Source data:
++++++

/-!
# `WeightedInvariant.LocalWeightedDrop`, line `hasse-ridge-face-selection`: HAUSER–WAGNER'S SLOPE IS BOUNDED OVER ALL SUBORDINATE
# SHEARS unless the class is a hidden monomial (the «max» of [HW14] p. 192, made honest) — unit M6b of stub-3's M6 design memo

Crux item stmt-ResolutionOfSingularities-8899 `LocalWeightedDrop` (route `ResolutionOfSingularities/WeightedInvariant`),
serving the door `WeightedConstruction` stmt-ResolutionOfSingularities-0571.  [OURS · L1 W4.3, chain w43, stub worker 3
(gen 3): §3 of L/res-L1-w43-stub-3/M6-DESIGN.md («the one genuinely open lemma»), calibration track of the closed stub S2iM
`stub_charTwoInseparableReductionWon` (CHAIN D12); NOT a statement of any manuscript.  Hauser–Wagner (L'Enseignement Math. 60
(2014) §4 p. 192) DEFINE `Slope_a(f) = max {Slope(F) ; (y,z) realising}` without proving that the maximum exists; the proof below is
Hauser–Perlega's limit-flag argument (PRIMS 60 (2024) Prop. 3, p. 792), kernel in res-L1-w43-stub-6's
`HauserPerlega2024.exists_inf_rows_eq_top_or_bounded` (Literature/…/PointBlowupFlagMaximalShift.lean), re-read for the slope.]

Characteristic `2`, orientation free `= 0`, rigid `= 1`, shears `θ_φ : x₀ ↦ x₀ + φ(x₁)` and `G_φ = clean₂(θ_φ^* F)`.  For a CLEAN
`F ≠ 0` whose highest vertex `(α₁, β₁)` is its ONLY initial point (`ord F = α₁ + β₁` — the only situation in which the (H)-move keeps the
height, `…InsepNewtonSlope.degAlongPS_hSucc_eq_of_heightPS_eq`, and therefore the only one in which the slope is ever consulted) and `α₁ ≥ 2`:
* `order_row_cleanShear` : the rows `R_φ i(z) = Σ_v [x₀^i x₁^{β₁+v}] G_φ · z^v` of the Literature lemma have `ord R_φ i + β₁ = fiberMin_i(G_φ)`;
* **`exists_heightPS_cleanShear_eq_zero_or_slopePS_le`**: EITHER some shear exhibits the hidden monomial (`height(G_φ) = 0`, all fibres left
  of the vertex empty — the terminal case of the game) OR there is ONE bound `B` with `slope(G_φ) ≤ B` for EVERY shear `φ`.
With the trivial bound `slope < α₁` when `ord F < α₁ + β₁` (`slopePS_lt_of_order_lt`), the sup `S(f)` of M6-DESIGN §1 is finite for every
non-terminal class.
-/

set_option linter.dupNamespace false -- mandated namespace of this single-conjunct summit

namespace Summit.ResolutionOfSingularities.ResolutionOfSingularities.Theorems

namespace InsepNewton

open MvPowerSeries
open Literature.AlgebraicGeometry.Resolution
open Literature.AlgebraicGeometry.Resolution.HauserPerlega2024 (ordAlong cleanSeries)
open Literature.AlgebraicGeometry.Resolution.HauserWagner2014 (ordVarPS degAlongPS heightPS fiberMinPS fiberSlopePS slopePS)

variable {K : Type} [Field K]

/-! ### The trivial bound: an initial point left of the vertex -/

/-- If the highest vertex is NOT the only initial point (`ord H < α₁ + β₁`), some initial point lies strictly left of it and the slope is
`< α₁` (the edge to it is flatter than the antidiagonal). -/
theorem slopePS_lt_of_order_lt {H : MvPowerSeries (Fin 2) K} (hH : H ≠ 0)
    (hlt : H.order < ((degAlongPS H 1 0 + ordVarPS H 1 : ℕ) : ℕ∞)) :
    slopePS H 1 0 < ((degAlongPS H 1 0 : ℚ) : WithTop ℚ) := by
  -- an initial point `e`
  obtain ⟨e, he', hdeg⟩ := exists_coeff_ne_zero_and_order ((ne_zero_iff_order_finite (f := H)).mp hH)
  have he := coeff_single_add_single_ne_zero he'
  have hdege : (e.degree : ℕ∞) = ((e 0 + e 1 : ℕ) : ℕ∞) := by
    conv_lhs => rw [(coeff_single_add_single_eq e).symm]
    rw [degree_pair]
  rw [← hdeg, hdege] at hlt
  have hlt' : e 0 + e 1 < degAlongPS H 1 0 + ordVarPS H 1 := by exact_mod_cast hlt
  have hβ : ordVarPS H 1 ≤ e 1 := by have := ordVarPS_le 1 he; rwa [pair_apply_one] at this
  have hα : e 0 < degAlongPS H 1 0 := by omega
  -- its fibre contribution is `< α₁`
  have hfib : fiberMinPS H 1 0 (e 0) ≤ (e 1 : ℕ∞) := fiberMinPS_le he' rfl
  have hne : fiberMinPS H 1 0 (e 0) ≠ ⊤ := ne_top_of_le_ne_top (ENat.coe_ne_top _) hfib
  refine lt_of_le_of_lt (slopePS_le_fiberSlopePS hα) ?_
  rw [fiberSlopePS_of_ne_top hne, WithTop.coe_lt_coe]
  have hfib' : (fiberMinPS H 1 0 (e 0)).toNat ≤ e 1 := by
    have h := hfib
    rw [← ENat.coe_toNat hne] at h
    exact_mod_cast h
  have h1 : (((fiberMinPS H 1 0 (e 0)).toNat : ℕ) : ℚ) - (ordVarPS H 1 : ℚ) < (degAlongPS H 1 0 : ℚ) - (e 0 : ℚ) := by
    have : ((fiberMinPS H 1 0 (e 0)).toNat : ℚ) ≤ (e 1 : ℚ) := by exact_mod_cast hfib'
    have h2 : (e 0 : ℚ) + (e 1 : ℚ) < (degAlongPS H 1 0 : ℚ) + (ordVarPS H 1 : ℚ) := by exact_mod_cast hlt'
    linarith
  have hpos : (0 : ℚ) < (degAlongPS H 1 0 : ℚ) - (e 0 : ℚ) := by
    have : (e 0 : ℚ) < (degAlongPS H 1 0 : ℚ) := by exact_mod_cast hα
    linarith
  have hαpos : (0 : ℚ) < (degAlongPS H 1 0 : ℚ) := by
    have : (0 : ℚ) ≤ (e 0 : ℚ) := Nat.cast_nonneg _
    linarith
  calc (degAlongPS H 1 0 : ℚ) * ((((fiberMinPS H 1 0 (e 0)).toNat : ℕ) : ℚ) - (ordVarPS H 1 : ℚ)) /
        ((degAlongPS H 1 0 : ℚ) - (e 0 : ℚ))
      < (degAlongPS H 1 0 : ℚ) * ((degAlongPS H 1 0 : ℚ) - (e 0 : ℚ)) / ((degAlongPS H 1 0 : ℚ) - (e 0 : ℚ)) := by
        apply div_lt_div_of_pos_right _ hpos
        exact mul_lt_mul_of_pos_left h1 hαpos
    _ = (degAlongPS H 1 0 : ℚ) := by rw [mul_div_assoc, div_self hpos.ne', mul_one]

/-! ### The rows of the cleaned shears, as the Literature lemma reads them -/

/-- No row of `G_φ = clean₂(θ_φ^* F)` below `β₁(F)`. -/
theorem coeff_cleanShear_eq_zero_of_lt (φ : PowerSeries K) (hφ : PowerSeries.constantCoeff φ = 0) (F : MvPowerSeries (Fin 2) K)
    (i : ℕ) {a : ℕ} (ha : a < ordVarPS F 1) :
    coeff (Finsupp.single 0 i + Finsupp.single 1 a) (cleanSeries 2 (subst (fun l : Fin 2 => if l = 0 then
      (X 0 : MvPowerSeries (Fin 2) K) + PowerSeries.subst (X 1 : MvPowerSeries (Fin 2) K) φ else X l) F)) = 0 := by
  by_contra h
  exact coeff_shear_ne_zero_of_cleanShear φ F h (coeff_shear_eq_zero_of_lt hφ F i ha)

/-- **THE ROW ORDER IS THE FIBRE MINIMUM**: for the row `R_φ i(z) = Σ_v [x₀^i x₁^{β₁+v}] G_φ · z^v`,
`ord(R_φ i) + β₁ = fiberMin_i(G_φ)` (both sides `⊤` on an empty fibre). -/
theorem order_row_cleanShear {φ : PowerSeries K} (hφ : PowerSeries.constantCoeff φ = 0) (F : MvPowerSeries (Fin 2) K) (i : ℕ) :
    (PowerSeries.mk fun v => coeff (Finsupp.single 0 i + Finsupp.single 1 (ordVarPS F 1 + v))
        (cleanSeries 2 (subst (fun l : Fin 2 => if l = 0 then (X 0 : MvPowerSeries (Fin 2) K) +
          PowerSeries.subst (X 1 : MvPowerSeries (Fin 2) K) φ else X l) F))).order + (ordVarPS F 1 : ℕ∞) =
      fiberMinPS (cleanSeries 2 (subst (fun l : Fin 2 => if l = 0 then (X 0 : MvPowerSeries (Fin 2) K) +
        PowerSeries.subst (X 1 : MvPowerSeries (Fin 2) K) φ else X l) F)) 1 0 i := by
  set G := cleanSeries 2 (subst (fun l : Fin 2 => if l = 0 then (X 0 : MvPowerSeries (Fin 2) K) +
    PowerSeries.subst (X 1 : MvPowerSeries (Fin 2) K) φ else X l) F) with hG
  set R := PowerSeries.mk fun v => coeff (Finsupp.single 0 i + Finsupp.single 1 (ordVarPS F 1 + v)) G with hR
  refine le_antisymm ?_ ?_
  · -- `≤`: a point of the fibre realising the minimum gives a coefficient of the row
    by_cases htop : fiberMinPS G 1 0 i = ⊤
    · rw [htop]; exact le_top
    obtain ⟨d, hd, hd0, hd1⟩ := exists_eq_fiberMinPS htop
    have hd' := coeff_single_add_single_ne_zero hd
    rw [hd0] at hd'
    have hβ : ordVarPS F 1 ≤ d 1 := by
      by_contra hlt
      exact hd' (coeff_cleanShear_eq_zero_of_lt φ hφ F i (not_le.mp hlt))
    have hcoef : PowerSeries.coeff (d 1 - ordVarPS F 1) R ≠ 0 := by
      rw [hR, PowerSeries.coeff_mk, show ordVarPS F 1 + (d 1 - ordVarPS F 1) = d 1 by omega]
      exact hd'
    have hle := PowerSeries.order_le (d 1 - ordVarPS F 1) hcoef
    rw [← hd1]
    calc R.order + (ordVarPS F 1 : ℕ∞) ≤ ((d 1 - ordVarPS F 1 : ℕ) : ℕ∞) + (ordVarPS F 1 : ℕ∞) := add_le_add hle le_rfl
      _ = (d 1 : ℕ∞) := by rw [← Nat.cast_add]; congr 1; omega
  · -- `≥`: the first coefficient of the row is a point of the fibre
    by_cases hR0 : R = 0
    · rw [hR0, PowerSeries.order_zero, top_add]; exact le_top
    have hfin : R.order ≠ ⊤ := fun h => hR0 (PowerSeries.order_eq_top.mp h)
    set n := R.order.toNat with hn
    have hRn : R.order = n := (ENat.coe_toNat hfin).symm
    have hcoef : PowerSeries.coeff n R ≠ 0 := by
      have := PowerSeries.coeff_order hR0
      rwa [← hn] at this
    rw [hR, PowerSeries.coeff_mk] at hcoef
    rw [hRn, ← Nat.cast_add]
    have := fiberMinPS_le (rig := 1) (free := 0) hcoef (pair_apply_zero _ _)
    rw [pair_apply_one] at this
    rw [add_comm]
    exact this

++++++

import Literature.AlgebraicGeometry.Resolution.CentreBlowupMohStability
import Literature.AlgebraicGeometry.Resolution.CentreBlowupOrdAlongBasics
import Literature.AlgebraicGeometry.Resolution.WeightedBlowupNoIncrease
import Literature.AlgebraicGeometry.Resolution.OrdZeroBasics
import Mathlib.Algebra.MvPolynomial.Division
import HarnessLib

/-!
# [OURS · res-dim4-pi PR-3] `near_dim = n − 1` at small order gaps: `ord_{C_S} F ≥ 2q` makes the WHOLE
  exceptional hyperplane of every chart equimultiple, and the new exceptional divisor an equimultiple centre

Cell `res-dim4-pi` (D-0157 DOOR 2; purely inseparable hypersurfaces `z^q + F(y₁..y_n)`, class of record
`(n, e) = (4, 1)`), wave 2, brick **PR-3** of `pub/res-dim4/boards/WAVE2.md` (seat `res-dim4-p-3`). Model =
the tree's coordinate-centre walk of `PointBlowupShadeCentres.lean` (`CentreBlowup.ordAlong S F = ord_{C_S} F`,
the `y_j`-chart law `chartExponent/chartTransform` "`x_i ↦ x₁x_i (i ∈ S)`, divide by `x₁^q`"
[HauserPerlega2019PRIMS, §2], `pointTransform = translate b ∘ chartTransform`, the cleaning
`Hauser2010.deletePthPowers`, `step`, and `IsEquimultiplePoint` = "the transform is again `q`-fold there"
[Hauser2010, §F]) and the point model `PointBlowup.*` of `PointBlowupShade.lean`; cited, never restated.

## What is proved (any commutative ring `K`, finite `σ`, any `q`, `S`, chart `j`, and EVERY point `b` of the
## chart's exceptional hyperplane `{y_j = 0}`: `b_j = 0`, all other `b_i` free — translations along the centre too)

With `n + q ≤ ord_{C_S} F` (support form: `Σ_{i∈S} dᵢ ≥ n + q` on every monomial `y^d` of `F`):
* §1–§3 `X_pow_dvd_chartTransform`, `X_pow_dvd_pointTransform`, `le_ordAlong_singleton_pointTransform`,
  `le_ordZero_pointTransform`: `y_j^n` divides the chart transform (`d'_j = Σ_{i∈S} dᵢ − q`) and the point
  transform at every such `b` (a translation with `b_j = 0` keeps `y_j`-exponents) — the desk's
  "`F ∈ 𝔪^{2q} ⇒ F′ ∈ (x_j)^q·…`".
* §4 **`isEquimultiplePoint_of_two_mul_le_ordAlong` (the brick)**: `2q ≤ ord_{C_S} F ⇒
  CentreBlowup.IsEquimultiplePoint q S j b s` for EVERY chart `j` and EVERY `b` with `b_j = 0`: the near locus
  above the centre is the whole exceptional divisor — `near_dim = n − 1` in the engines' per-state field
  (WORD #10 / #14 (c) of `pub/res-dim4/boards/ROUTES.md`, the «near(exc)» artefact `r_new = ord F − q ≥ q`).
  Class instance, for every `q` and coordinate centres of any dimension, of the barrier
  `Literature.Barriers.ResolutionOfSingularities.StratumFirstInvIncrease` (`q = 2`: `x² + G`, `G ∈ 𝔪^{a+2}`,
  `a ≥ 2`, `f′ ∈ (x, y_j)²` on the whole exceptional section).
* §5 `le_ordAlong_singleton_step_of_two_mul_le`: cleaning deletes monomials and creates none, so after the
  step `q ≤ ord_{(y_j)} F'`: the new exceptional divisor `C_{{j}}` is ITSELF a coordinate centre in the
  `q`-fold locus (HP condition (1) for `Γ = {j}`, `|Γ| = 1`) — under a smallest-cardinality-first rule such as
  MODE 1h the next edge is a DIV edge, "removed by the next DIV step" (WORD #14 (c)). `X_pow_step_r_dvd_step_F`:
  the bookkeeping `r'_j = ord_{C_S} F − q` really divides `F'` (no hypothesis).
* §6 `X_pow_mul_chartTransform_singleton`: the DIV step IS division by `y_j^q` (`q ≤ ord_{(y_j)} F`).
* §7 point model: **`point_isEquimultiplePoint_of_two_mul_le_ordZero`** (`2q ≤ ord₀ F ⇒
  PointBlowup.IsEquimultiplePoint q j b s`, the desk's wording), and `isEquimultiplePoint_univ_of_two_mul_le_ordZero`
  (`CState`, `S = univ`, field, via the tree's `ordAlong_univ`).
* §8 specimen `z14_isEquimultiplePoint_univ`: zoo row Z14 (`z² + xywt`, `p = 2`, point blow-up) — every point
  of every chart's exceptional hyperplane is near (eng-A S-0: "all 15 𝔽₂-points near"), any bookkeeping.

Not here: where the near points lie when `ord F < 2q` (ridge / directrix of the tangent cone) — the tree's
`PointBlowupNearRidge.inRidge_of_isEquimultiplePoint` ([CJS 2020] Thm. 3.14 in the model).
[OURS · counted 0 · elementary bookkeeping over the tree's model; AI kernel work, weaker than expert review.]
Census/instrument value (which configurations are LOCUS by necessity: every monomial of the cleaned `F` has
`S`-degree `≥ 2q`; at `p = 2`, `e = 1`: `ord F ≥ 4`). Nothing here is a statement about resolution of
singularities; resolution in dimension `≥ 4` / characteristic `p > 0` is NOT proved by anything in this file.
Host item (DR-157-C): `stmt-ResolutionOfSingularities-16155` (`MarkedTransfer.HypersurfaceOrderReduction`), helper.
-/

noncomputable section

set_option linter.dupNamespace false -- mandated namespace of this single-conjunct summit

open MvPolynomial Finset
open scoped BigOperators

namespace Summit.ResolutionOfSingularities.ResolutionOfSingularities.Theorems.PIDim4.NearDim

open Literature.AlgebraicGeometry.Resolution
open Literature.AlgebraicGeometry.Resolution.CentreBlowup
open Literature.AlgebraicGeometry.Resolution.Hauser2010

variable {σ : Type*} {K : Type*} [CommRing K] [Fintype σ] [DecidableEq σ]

++++++

Aim of the exercise:
Determine how many lines above contain the string "vertex". Give only that number.

Response for this exercise:
4